- VHS cover
- Directed by: Aki Kaurismäki
- Written by: Aki Kaurismäki
- Produced by: Aki Kaurismäki; Klas Olofsson; Katinka Faragó;
- Starring: Kati Outinen; Elina Salo; Esko Nikkari; Vesa Vierikko; Reijo Taipale;
- Cinematography: Timo Salminen
- Edited by: Aki Kaurismäki
- Production companies: Villealfa Filmproductions; Svenska Filminstitutet;
- Distributed by: Finnkino
- Release date: 12 January 1990;
- Running time: 69 minutes
- Countries: Finland; Sweden;
- Language: Finnish
- Box office: SEK 131,180 (Sweden)

= The Match Factory Girl =

The Match Factory Girl (Tulitikkutehtaan tyttö) is a 1990 Finnish-Swedish film edited, written, co-produced, and directed by Aki Kaurismäki, the final installment of his Proletariat Trilogy, after his Shadows in Paradise and Ariel. It follows Iris, a young, plain-looking factory worker living a lonely, impoverished and uneventful life in late 1980s Finland. Iris is played by Kati Outinen, who had appeared in a number of other Kaurismäki films.

The Match Factory Girl has often been considered one of the most esteemed Finnish movies. It was tied for "best Finnish movie" in a polling of film critics in 1992.

==Plot==
Iris lives with her middle-aged mother and stepfather, who spend most of their time watching the news on television. They expect her to give them all of her match factory production line job earnings as well as do all the housework. She goes to dances but does not attract partners. She buys a highly coloured dress in the hope that this will increase her appeal. Seeing it, her parents call her a whore and demand she return it, but she defies them and wears it to a dance club.

At the club, Iris meets Aarne, who thinks she is a prostitute because of the dress, although Iris does not realize that. They spend the night together at his plush apartment. Aarne departs the next morning before Iris awakes, leaving money for her on the bedside table. Iris leaves her number and, after waiting in vain for Aarne to phone her, visits him and arranges a second date. Aarne meets her parents when he calls for her. At the end of the dinner, Aarne harshly informs her that he does not seek her affection and tells her to leave. She returns home and spends the rest of the evening in tears.

Iris later discovers she is pregnant and writes to Aarne asking him to raise the child with her. She receives a reply simply stating "Get rid of the brat," along with a cheque for 10,000 markka. Iris becomes distraught and goes outside, leaving the letter and cheque on the table, where her mother finds them. While wandering around upset, Iris is hit by a car and has a miscarriage. Her stepfather visits Iris in the hospital and tells her she must move out of the apartment because she has caused her mother great pain.

Iris moves in with her brother and becomes increasingly despondent. She buys rat poison, mixes it with water, and puts it into a small bottle, which she puts into her handbag. She goes to Aarne's apartment and tells him she wants a drink. Aarne brings the drinks, but Iris asks for ice, and when Aarne goes to get it, Iris pours some of the mixture into his drink. When Aarne returns, she tells him that everything is taken care of and that he need not worry because this will be the last time he will see her. She returns his cheque, quickly drinks most of her drink, and leaves. Aarne sits quietly for a few moments, then drinks his drink.
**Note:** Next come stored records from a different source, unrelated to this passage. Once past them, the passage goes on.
import Summits.QuantumFields.YangMills.Theorems.UnitScaleTiltHalvingH59GammaDischargeFlat
import HarnessLib

/-!
# Route `UnitScaleTilt`, crux K1 child «MinimiserStabilityRegPr» (stmt-QuantumFields-19200), registered stub `stub_halvingStep` (v10 `BirthV10`), line H, ROAD γ∕ρ5 —
# ★★ «(γ-6) ALL LEVELS» (LOCATE (L-B) file (1)): THE PER-DATUM γ (1.59) TWO-LINE CLAUSE AT THE FLAT BACKGROUND, AT EVERY TRUNCATION `1 ≤ m ≤ K − n`, over print's split class
# `cubeLamBP′ … (K−n) m`, in the «ρ5» member letters — the (1.59) in-edge `H59Dβ : ∀ m, 1 ≤ m → m ≤ k → …` of the lit γ Theorem-4 driver
# ✓`B8Thm4KLevelGamma.thm4_exists_all_levels_supp_landau138_γ(_mem)` and the per-truncation `H59Dβm` of the γ Prop-5 join ✓`B8SockHFP59GammaTraceFree.…`, BOTH at `U₀ = 1`,
# discharged on print's p. 98 sub-lattice by lit ✓`ineq159FlatCubeMemberPrinted_holds_L3` → ✓`sc4_cubeMember_of_ineq159Printed` (∀ `1 ≤ m ≤ k`) → ✓`twoLine_mono` → ✓`flat159_clause_of_scalar_bdryβ`.

Cell `ym3-torus` (HUMAN RULING D-0037: YM₃ on T³ is ladder rung R3 — NOT d = 4, NOT a mass gap, NOT the Clay problem), width seat `ym3-torus-px10` gen 3 (LEAD-H g7 WORD 4∕11 (L-B)).
`--supports stmt-QuantumFields-19200 --as helper`; THEOREMS ONLY (0 `def`, 0 `sorry`); count-neutral; nothing here claims Theorem 4, the stub, the crux or the gap.

WHAT IS PROVED (ns `…Theorems.HalvingH59GammaDischargeFlatAllLevels`): ★★ `H59D_allLevels_flat_member5 (L) (hL : 1 < L)` —
`∃ Bs sx ρ₅, 1 ≤ Bs ∧ ∀ F (F.L = L) n K (n < K) a M′ ρ′, L ≤ ρ′ → L^(sx+1) ∣ ρ′ → L^(sx+1) ∣ M′ → ρ₅ ≤ ρ′ → ∀ B₀ Bbd c, Bs ≤ B₀ → Bs ≤ Bbd → 0 ≤ c → c ≤ 1∕2 → ∀ m, 1 ≤ m → m ≤ K − n →
∀ W A′, IsLandau138W … m (□ 0) (cubeLamS … (K−n) m) 1 W → (W = e^{iηA′} ∧ ‖A′‖ ≤ c(Lʲη)⁻¹ on side-touching bonds j ≤ m) → support → <two lines at truncation m over cubeLamBP′ … (K−n) m,
collar Bbd>` (`c` generic: the driver reads it at `c := 2((F.P K).L·c⋆) + 8α₄`, the join at `c := c⋆`; its `m = K − n` ∕ `m = K − n − 1` instances are ✓p687694's two shapes).
HONEST SCOPE.  By-name composition + ℕ∕ℝ bookkeeping; the (1.59) analysis is lit's; nothing of Prop. 3∕5, Thm 4, `hSupUρ5`, the stub, the crux asserted; YM₃ on T³ = rung R3 — not d = 4, not Clay, no mass gap.

References: T. Bałaban, CMP **99** (1985) 75–102 [Balaban1985RegularSpaces] ((1.58)–(1.59) p.86, (1.62) p.87, (1.31) p.82, p.98, Thm 4 p.88, Prop. 5 p.94); CMP **99** (1985) 389–434
[Balaban1985BackgroundPropagators] (Thm 3.3 p.399, (3.47) p.398); CMP **96** (1984) 223–250 [Balaban1984PropagatorsII] ((2.3) p.224).
-/

set_option autoImplicit false

noncomputable section

open scoped BigOperators Matrix.Norms.L2Operator
open NormedSpace
open Complex (I)

namespace Summit.QuantumFields.YangMills.Theorems.HalvingH59GammaDischargeFlatAllLevels

open Literature.MathematicalPhysics.QuantumFieldTheory.Balaban1983to89
open Literature.MathematicalPhysics.QuantumFieldTheory.Balaban1983to89.T3ContinuumYM3Torus
open Literature.MathematicalPhysics.QuantumFieldTheory.Balaban1983to89.T3PrintedRegularMinimiser (RegPr regFibrePr)
open B5Eq118OneStroke (iterBlockOf)
open B7Prop1Explicit (e)
open B7Prop1Explicit renaming Site → LSite
open B7Prop2Explicit (unitaryUnits avgIter)
open B7Prop1Local (InBox loK bondHiK)
open B7Eq92Concrete (mgauge)
open B8Ineq130 (tlo thi)
open B8Ineq132 (covDerivFwd InAk BondTouches)
open B8Eq119TwistedAxial (Restr129 InAx)
open B8Eq131Cubes (tLo tHi)
open B8Eq131CubesAdmissible (cubeFam)
open B8CubeMemberZd (cubeLamS cubeLamB)
open B8Eq184Proof (cfgExp)
open B8Eq140Level (SideTouches)
open B8Eq146AExpansion (iEta)
open B8Eq138LandauZd (IsLandau138 IsLandau138W)
open B7Prop4GeneralLevels (linCovIter)
open B8Eq155JBound (Jcur wsup wsup_nonneg)
open B8ScaledSupNorm (bondNorm msup msup_nonneg)
open B9SupplySockB9P3ZdBeta (CrossB)
open B9SupplySockB9P3ZdGamma (cubeLamBP')
open B8Ineq159FlatCubeMemberPrinted (cubeLamBP Ineq159FlatCubeMemberPrinted)
open B8Ineq159FlatCubeMemberTransplantL3 (ineq159FlatCubeMemberPrinted_holds_L3)
open B8Ineq159FlatCubeMemberSCGamma (sc4_cubeMember_of_ineq159Printed cubeLamBP_sub_splitIndex)
open B8Ineq159FlatOfScalarBdryBeta (flat159_clause_of_scalar_bdryβ)
open B10Eq27TorusAxialLog (pull pull_apply unitsField toUField gaugeActT)
open B15Eq112TorusCover (cover)
open HalvingH59GammaDischargeFlat (twoLine_mono)

/-! ## ★★ The per-datum γ (1.59) clause at every truncation, ρ5 letters -/

/-- ★★ **«(γ-6) ALL LEVELS»**: the per-datum two-line γ (1.59) clause at `U₀ = 1` at EVERY truncation `1 ≤ m ≤ K − n` over `cubeLamBP′ … (K−n) m` on print's p. 98 sub-lattice, «ρ5» letters
(`∃ Bs sx ρ₅` per `L`; member antecedents `L ≤ ρ′`, `L^(sx+1) ∣ ρ′`, `L^(sx+1) ∣ M′`, `ρ₅ ≤ ρ′`), all `B₀, Bbd ≥ Bs`, exponent radius `0 ≤ c ≤ 1∕2`.
[cite: Balaban1985RegularSpaces, (1.58)-(1.59) p.86, (1.62) p.87, (1.31) p.82, p.98, Thm 4 p.88; Balaban1985BackgroundPropagators, Thm 3.3 p.399, (3.47) p.398; Balaban1984PropagatorsII, (2.3) p.224] -/
theorem H59D_allLevels_flat_member5 (L : ℕ) (hL : 1 < L) :
    ∃ Bs : ℝ, ∃ sx ρ₅ : ℕ, 1 ≤ Bs ∧
    ∀ (F : T3Family), F.L = L → ∀ (n K : ℕ), n < K →
    ∀ (a : LSite (F.P K).d) (M' ρ' : ℕ), L ≤ ρ' → L ^ (sx + 1) ∣ ρ' → L ^ (sx + 1) ∣ M' → ρ₅ ≤ ρ' →
    ∀ (B₀ Bbd c : ℝ), Bs ≤ B₀ → Bs ≤ Bbd → 0 ≤ c → c ≤ 1 / 2 →
    ∀ (m : ℕ), 1 ≤ m → m ≤ K - n →
    ∀ (W : LSite (F.P K).d → Fin (F.P K).d → (Matrix (Fin 2) (Fin 2) ℂ)ˣ) (A' : LSite (F.P K).d → Fin (F.P K).d → (Matrix (Fin 2) (Fin 2) ℂ)),
      IsLandau138W (F.P K).L m (((F.L : ℝ)⁻¹) ^ (K - n)) ((cubeFam false (F.P K).L a M' ρ' (K - n)) 0) (cubeLamS (F.P K).L a M' ρ' (K - n) m)
        (1 : LSite (F.P K).d → Fin (F.P K).d → (Matrix (Fin 2) (Fin 2) ℂ)ˣ) W →
      (∀ j, j ≤ m → ∀ y τ, SideTouches ((cubeFam false (F.P K).L a M' ρ' (K - n)) j) y τ →
        W y τ = cfgExp (((F.L : ℝ)⁻¹) ^ (K - n)) A' y τ ∧ ‖A' y τ‖ ≤ c * (((F.P K).L : ℝ) ^ j * (((F.L : ℝ)⁻¹) ^ (K - n)))⁻¹) →
      (∀ y τ, (∀ j, j ≤ m → ¬ SideTouches ((cubeFam false (F.P K).L a M' ρ' (K - n)) j) y τ) → A' y τ = 0) →
      msup (F.P K).L (m) (((F.L : ℝ)⁻¹) ^ (K - n)) (-(1 : ℝ)) (fun j (b : LSite (F.P K).d × Fin (F.P K).d) => SideTouches ((cubeFam false (F.P K).L a M' ρ' (K - n)) j) b.1 b.2) (fun b => A' b.1 b.2)
            ≤ B₀ * (bondNorm (F.P K).L (m) (((F.L : ℝ)⁻¹) ^ (K - n)) (-(3 : ℝ)) (cubeFam false (F.P K).L a M' ρ' (K - n)) (fun x μ => Jcur (((F.L : ℝ)⁻¹) ^ (K - n)) (1 : LSite (F.P K).d → Fin (F.P K).d → (Matrix (Fin 2) (Fin 2) ℂ)ˣ) A' μ x)
              + wsup 1 (fun p : {p : ℕ × (LSite (F.P K).d × Fin (F.P K).d) // p.1 ≤ m ∧ (p.2 ∈ (cubeLamBP' (F.P K).L a M' ρ' (K - n) m) p.1 ∨ (p.1 = 0 ∧ CrossB ((cubeFam false (F.P K).L a M' ρ' (K - n)) 0) p.2))} =>
                  linCovIter (F.P K).L (1 : LSite (F.P K).d → Fin (F.P K).d → (Matrix (Fin 2) (Fin 2) ℂ)ˣ) (iEta (((F.L : ℝ)⁻¹) ^ (K - n)) A') p.1.1 p.1.2.1 p.1.2.2))
              + Bbd * msup (F.P K).L (m) (((F.L : ℝ)⁻¹) ^ (K - n)) (-(1 : ℝ)) (fun j (b : LSite (F.P K).d × Fin (F.P K).d) => j = 0 ∧ SideTouches ((cubeFam false (F.P K).L a M' ρ' (K - n)) 0) b.1 b.2 ∧ ¬ BondTouches ((cubeFam false (F.P K).L a M' ρ' (K - n)) 0) b.1 b.2)
                  (fun b => A' b.1 b.2) ∧
          msup (F.P K).L (m) (((F.L : ℝ)⁻¹) ^ (K - n)) (-(2 : ℝ)) (fun j (t : Fin (F.P K).d × Fin (F.P K).d × LSite (F.P K).d) => SideTouches ((cubeFam false (F.P K).L a M' ρ' (K - n)) j) t.2.2 t.2.1)
              (fun t => covDerivFwd (((F.L : ℝ)⁻¹) ^ (K - n)) (1 : LSite (F.P K).d → Fin (F.P K).d → (Matrix (Fin 2) (Fin 2) ℂ)ˣ) t.1 (fun z => A' z t.2.1) t.2.2)
            ≤ B₀ * (bondNorm (F.P K).L (m) (((F.L : ℝ)⁻¹) ^ (K - n)) (-(3 : ℝ)) (cubeFam false (F.P K).L a M' ρ' (K - n)) (fun x μ => Jcur (((F.L : ℝ)⁻¹) ^ (K - n)) (1 : LSite (F.P K).d → Fin (F.P K).d → (Matrix (Fin 2) (Fin 2) ℂ)ˣ) A' μ x)
              + wsup 1 (fun p : {p : ℕ × (LSite (F.P K).d × Fin (F.P K).d) // p.1 ≤ m ∧ (p.2 ∈ (cubeLamBP' (F.P K).L a M' ρ' (K - n) m) p.1 ∨ (p.1 = 0 ∧ CrossB ((cubeFam false (F.P K).L a M' ρ' (K - n)) 0) p.2))} =>
                  linCovIter (F.P K).L (1 : LSite (F.P K).d → Fin (F.P K).d → (Matrix (Fin 2) (Fin 2) ℂ)ˣ) (iEta (((F.L : ℝ)⁻¹) ^ (K - n)) A') p.1.1 p.1.2.1 p.1.2.2))
              + Bbd * msup (F.P K).L (m) (((F.L : ℝ)⁻¹) ^ (K - n)) (-(1 : ℝ)) (fun j (b : LSite (F.P K).d × Fin (F.P K).d) => j = 0 ∧ SideTouches ((cubeFam false (F.P K).L a M' ρ' (K - n)) 0) b.1 b.2 ∧ ¬ BondTouches ((cubeFam false (F.P K).L a M' ρ' (K - n)) 0) b.1 b.2)
                  (fun b => A' b.1 b.2) := by
  classical
  have hL1 : 1 ≤ L := hL.le
  have hL2 : 2 ≤ L := hL
  by_cases hodd : Odd L
  · -- the lit fact at `(d, L) = (3, L)` and its scalar four-line clause, constants uniform on the sub-lattice, every truncation `1 ≤ m ≤ k`
    obtain ⟨ℓ, hℓ⟩ : ∃ ℓ, L = ℓ + 1 := ⟨L - 1, by omega⟩
    have h159 : Ineq159FlatCubeMemberPrinted 3 L := by
      rw [hℓ]; exact ineq159FlatCubeMemberPrinted_holds_L3 2 ℓ (by omega) (hℓ ▸ hodd)
    obtain ⟨B₀l, ρ₀, M₀, N₀, R₀, hB₀l, H⟩ := sc4_cubeMember_of_ineq159Printed (d := 3) (by norm_num) hL1 h159
    -- the ρ5 letters: `sx := ⌈M₀⌉₊`, `ρ₅ := max ⌈ρ₀⌉₊ (max (R₀·L^(sx+1)) (N₀+1))`
    refine ⟨B₀l, ⌈M₀⌉₊, max ⌈ρ₀⌉₊ (max (R₀ * L ^ (⌈M₀⌉₊ + 1)) (N₀ + 1)), hB₀l, ?_⟩
    intro F hF n K hnK a M' ρ' hρL hdiv hdM hρ₅ B₀ Bbd c hB hBbd hc0 hc m hm1 hmk W A' hLan hWA hA0
    -- the seven sub-lattice guards from the three antecedents
    have hpowpos : 0 < L ^ (⌈M₀⌉₊ + 1) := Nat.pos_of_ne_zero (pow_ne_zero _ (by omega))
    have hM₀' : M₀ ≤ (L : ℝ) ^ (⌈M₀⌉₊ + 1) := by
      have h1 : M₀ ≤ (⌈M₀⌉₊ : ℝ) := Nat.le_ceil _
      have h2 : ⌈M₀⌉₊ + 1 ≤ L ^ (⌈M₀⌉₊ + 1) := (Nat.lt_pow_self (by omega)).le
      have h3 : ((⌈M₀⌉₊ : ℕ) : ℝ) + 1 ≤ ((L ^ (⌈M₀⌉₊ + 1) : ℕ) : ℝ) := by exact_mod_cast h2
      push_cast at h3
      linarith
    have hRx : ρ' / L ^ (⌈M₀⌉₊ + 1) * L ^ (⌈M₀⌉₊ + 1) = ρ' := Nat.div_mul_cancel hdiv
    have hRρ : ρ' / L ^ (⌈M₀⌉₊ + 1) * L ^ (⌈M₀⌉₊ + 1) ≤ ρ' := hRx.le
    have hR₀ : R₀ ≤ ρ' / L ^ (⌈M₀⌉₊ + 1) := by
      have h1 : R₀ * L ^ (⌈M₀⌉₊ + 1) ≤ ρ' / L ^ (⌈M₀⌉₊ + 1) * L ^ (⌈M₀⌉₊ + 1) := by
        rw [hRx]; exact ((le_max_left _ _).trans (le_max_right _ _)).trans hρ₅
      exact Nat.le_of_mul_le_mul_right h1 hpowpos
    have hN₀ : N₀ + 1 ≤ ρ' / L ^ (⌈M₀⌉₊ + 1) * L ^ (⌈M₀⌉₊ + 1) := by
      rw [hRx]; exact ((le_max_right _ _).trans (le_max_right _ _)).trans hρ₅
    have hρ₀ : ρ₀ ≤ ((ρ' : ℕ) : ℝ) := by
      have h1 : ρ₀ ≤ (⌈ρ₀⌉₊ : ℝ) := Nat.le_ceil _
      have h2 : ((⌈ρ₀⌉₊ : ℕ) : ℝ) ≤ ((ρ' : ℕ) : ℝ) := by exact_mod_cast (le_max_left _ _).trans hρ₅
      linarith
    -- align `L` with the member's letter
    subst hF
    have hη : 0 < ((F.L : ℝ)⁻¹) ^ (K - n) := by
      have hL0 : (0 : ℝ) < F.L := by exact_mod_cast (F.P K).L_pos
      positivity
    have hk : 1 ≤ K - n := by omega
    have hρ1 : 1 ≤ ρ' := le_trans hL1 hρL
    have hI := cubeLamBP_sub_splitIndex (d := (F.P K).d) hL1 a M' hρ1 hm1 hmk
    -- the scalar two lines at `(B₀l, B₀l)` over the split index at truncation `m`, then monotone up to `(B₀, Bbd)`
    have SCALAR : ∀ φ : LSite (F.P K).d → Fin (F.P K).d → ℂ,
        IsLandau138 (F.P K).L (m) (((F.L : ℝ)⁻¹) ^ (K - n)) ((fun j => cubeFam false (F.P K).L a M' ρ' (K - n) j) 0)
          (cubeLamS (F.P K).L a M' ρ' (K - n) (m)) (1 : LSite (F.P K).d → Fin (F.P K).d → ℂˣ) φ →
        (∀ (y : LSite (F.P K).d) (τ : Fin (F.P K).d), (∀ j, j ≤ m → ¬ SideTouches ((fun j => cubeFam false (F.P K).L a M' ρ' (K - n) j) j) y τ) → φ y τ = 0) →
        msup (F.P K).L (m) (((F.L : ℝ)⁻¹) ^ (K - n)) (-(1 : ℝ)) (fun j (b : LSite (F.P K).d × Fin (F.P K).d) => SideTouches ((fun j => cubeFam false (F.P K).L a M' ρ' (K - n) j) j) b.1 b.2) (fun b => φ b.1 b.2)
            ≤ B₀ * (bondNorm (F.P K).L (m) (((F.L : ℝ)⁻¹) ^ (K - n)) (-(3 : ℝ)) (fun j => cubeFam false (F.P K).L a M' ρ' (K - n) j) (fun x μ => Jcur (((F.L : ℝ)⁻¹) ^ (K - n)) (1 : LSite (F.P K).d → Fin (F.P K).d → ℂˣ) φ μ x)
              + wsup 1 (fun p : {p : ℕ × (LSite (F.P K).d × Fin (F.P K).d) // p.1 ≤ m ∧ (p.2 ∈ (fun j => cubeLamBP' (F.P K).L a M' ρ' (K - n) m j) p.1 ∨ (p.1 = 0 ∧ CrossB ((fun j => cubeFam false (F.P K).L a M' ρ' (K - n) j) 0) p.2))} =>
                  linCovIter (F.P K).L (1 : LSite (F.P K).d → Fin (F.P K).d → ℂˣ) (iEta (((F.L : ℝ)⁻¹) ^ (K - n)) φ) p.1.1 p.1.2.1 p.1.2.2))
              + Bbd * msup (F.P K).L (m) (((F.L : ℝ)⁻¹) ^ (K - n)) (-(1 : ℝ)) (fun j (b : LSite (F.P K).d × Fin (F.P K).d) => j = 0 ∧ SideTouches ((fun j => cubeFam false (F.P K).L a M' ρ' (K - n) j) 0) b.1 b.2 ∧ ¬ BondTouches ((fun j => cubeFam false (F.P K).L a M' ρ' (K - n) j) 0) b.1 b.2)
                  (fun b => φ b.1 b.2) ∧
          msup (F.P K).L (m) (((F.L : ℝ)⁻¹) ^ (K - n)) (-(2 : ℝ)) (fun j (t : Fin (F.P K).d × Fin (F.P K).d × LSite (F.P K).d) => SideTouches ((fun j => cubeFam false (F.P K).L a M' ρ' (K - n) j) j) t.2.2 t.2.1)
              (fun t => covDerivFwd (((F.L : ℝ)⁻¹) ^ (K - n)) (1 : LSite (F.P K).d → Fin (F.P K).d → ℂˣ) t.1 (fun z => φ z t.2.1) t.2.2)
            ≤ B₀ * (bondNorm (F.P K).L (m) (((F.L : ℝ)⁻¹) ^ (K - n)) (-(3 : ℝ)) (fun j => cubeFam false (F.P K).L a M' ρ' (K - n) j) (fun x μ => Jcur (((F.L : ℝ)⁻¹) ^ (K - n)) (1 : LSite (F.P K).d → Fin (F.P K).d → ℂˣ) φ μ x)
              + wsup 1 (fun p : {p : ℕ × (LSite (F.P K).d × Fin (F.P K).d) // p.1 ≤ m ∧ (p.2 ∈ (fun j => cubeLamBP' (F.P K).L a M' ρ' (K - n) m j) p.1 ∨ (p.1 = 0 ∧ CrossB ((fun j => cubeFam false (F.P K).L a M' ρ' (K - n) j) 0) p.2))} =>
                  linCovIter (F.P K).L (1 : LSite (F.P K).d → Fin (F.P K).d → ℂˣ) (iEta (((F.L : ℝ)⁻¹) ^ (K - n)) φ) p.1.1 p.1.2.1 p.1.2.2))
              + Bbd * msup (F.P K).L (m) (((F.L : ℝ)⁻¹) ^ (K - n)) (-(1 : ℝ)) (fun j (b : LSite (F.P K).d × Fin (F.P K).d) => j = 0 ∧ SideTouches ((fun j => cubeFam false (F.P K).L a M' ρ' (K - n) j) 0) b.1 b.2 ∧ ¬ BondTouches ((fun j => cubeFam false (F.P K).L a M' ρ' (K - n) j) 0) b.1 b.2)
                  (fun b => φ b.1 b.2) := by
      intro φ hLanφ hsuppφ
      obtain ⟨q1, q2, -, -⟩ := H _ hη a M' ρ' (K - n) (⌈M₀⌉₊) (ρ' / F.L ^ (⌈M₀⌉₊ + 1)) hk hρL hM₀' hdiv hdM hRρ hR₀ hN₀ hρ₀ m hm1 hmk
        (fun j c => c ∈ cubeLamBP' (F.P K).L a M' ρ' (K - n) m j ∨ (j = 0 ∧ CrossB (cubeFam false (F.P K).L a M' ρ' (K - n) 0) c)) hI φ hLanφ hsuppφ
      exact twoLine_mono (msup_nonneg _ _ hη.le _ _ _) (wsup_nonneg zero_le_one _) (msup_nonneg _ _ hη.le _ _ _) hB hBbd ⟨q1, q2⟩
    exact flat159_clause_of_scalar_bdryβ (𝔸 := Matrix (Fin 2) (Fin 2) ℂ) (d := (F.P K).d) (by rw [T3Family.P_d]; norm_num) hL1 hη m
      (fun j => cubeFam false (F.P K).L a M' ρ' (K - n) j) (cubeLamS (F.P K).L a M' ρ' (K - n) m)
      (fun j => cubeLamBP' (F.P K).L a M' ρ' (K - n) m j) (le_trans zero_le_one (hB₀l.trans hB)) (le_trans zero_le_one (hB₀l.trans hBbd)) hc0 hc
      SCALAR W A' hLan hWA hA0
  · refine ⟨1, 0, 0, le_rfl, fun F hF => ?_⟩
    exact absurd (hF ▸ F.hL.1) hodd

end Summit.QuantumFields.YangMills.Theorems.HalvingH59GammaDischargeFlatAllLevels

end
On the way home, Iris goes into a bar, orders a beer, takes a seat at the bar, and starts reading. A man sits beside her, uninvited, and tries to catch her attention. Iris smiles at the man, takes the poison out and pours some into his glass. She leaves, and the man finishes his drink.

Iris visits her mother and stepfather. She prepares a meal for them and pours the rest of the poison into their bottle of vodka while they are next door. While they eat, Iris sits in the living room smoking and listening to music. After a while, she gets up to look and sees her parents are dead.

The next day at work, Iris is taken away by the police.

==Release==
===Critical response===
In August 2011, Roger Ebert added the film to his list of Great Movies. He wrote that he "watched hypnotically. Few films are ever this unremittingly unyielding... What made it more mesmerizing is that it's all on the same tonal level: Iris passively endures a series of humiliations, cruelties and dismissals".

===Home media===
The Match Factory Girl was released on a region-free Blu-ray by Future Film in Finland on 3 December 2013. The release includes five available subtitles (Swedish, English, Norwegian, and Danish in addition to Finnish) along with Kaurismäki's short film Bico, a segment of the 2004 anthology film Visions of Europe.